INFORMATION
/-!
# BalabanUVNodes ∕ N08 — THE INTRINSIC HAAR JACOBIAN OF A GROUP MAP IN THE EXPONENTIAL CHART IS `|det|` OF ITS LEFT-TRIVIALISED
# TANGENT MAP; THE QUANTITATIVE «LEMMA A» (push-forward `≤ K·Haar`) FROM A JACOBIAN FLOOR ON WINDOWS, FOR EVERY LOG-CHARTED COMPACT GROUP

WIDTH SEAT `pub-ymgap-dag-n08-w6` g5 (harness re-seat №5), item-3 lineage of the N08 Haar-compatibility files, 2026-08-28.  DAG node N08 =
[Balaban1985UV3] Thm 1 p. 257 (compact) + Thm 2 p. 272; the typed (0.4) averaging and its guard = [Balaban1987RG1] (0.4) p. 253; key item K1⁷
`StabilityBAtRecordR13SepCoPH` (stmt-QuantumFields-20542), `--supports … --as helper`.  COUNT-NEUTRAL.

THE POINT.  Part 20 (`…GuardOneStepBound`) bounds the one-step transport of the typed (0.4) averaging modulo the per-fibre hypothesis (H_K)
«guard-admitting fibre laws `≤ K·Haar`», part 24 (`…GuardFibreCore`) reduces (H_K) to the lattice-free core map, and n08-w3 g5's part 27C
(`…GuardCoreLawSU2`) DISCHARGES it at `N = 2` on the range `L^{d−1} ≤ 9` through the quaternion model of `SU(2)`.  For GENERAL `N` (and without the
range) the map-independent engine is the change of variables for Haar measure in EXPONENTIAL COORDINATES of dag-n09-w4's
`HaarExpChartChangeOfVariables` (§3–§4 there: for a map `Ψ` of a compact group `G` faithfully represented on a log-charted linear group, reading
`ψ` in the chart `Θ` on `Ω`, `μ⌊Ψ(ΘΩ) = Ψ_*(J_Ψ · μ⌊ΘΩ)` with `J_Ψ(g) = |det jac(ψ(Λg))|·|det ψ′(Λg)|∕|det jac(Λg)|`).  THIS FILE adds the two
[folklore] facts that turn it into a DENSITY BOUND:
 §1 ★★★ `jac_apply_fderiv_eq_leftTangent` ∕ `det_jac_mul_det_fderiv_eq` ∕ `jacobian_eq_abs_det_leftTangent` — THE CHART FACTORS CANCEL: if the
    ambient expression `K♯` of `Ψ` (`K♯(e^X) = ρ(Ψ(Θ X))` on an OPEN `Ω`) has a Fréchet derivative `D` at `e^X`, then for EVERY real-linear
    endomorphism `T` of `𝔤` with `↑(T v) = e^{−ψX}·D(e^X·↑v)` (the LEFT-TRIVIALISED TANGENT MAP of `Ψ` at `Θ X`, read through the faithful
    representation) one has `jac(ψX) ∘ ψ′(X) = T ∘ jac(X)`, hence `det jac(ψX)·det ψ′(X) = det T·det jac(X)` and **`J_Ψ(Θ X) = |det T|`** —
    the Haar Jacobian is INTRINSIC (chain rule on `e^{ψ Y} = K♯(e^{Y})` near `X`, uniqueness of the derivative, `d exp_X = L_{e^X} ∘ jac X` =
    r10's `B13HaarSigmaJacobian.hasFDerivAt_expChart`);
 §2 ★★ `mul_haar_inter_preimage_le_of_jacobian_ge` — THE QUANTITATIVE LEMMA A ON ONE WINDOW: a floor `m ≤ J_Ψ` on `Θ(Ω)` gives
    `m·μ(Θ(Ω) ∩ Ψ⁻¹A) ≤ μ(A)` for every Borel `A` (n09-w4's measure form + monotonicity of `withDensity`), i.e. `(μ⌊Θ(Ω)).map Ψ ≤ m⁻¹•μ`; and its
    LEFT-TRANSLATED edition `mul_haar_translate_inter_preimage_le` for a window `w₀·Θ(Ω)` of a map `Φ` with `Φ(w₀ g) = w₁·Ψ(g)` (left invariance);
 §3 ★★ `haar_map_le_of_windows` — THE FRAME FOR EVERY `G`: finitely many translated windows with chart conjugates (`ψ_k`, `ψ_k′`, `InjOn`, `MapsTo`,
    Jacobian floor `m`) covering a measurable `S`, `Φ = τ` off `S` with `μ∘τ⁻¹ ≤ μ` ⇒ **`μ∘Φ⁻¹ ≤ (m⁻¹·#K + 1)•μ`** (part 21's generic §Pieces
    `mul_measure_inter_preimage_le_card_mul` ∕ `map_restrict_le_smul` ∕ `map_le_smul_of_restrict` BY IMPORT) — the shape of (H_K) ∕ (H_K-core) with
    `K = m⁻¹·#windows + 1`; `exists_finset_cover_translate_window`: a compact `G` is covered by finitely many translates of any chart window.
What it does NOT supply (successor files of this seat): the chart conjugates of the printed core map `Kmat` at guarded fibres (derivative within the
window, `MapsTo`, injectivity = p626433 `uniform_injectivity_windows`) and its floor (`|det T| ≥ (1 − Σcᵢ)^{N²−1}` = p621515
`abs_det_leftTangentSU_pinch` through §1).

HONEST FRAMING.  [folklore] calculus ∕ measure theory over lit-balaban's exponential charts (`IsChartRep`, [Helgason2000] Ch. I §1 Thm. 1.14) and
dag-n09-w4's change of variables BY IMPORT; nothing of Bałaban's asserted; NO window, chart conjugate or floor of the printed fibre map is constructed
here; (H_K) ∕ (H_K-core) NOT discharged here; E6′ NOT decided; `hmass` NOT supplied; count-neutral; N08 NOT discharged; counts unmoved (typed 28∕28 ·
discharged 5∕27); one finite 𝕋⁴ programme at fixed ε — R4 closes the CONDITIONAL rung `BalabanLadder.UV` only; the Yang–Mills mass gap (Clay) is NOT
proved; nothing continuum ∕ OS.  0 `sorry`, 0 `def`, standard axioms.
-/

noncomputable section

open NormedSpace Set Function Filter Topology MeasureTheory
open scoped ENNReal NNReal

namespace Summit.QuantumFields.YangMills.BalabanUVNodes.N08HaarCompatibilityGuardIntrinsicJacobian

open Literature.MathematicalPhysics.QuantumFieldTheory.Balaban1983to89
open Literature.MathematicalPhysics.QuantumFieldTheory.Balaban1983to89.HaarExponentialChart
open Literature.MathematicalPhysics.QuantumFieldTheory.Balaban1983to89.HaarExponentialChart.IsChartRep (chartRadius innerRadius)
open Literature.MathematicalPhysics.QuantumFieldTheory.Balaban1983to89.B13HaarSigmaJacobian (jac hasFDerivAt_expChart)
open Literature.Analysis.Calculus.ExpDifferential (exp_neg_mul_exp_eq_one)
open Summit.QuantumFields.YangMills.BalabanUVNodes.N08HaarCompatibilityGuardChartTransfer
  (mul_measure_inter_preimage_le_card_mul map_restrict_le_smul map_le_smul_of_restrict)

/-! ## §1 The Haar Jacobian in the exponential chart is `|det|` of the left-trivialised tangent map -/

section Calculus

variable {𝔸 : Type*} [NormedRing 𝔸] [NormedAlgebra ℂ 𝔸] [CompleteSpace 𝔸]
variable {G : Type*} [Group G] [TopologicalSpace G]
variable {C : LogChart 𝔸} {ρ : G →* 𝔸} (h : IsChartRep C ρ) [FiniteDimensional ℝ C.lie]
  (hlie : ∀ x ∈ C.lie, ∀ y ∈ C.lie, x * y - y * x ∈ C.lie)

TASK TO CARRY OUT
Everything from the line with "[FiniteDimensional ℝ C.lie]" through the last line of the material above should be echoed exactly, and nothing else.

YOUR SOLUTION
variable {C : LogChart 𝔸} {ρ : G →* 𝔸} (h : IsChartRep C ρ) [FiniteDimensional ℝ C.lie]
  (hlie : ∀ x ∈ C.lie, ∀ y ∈ C.lie, x * y - y * x ∈ C.lie)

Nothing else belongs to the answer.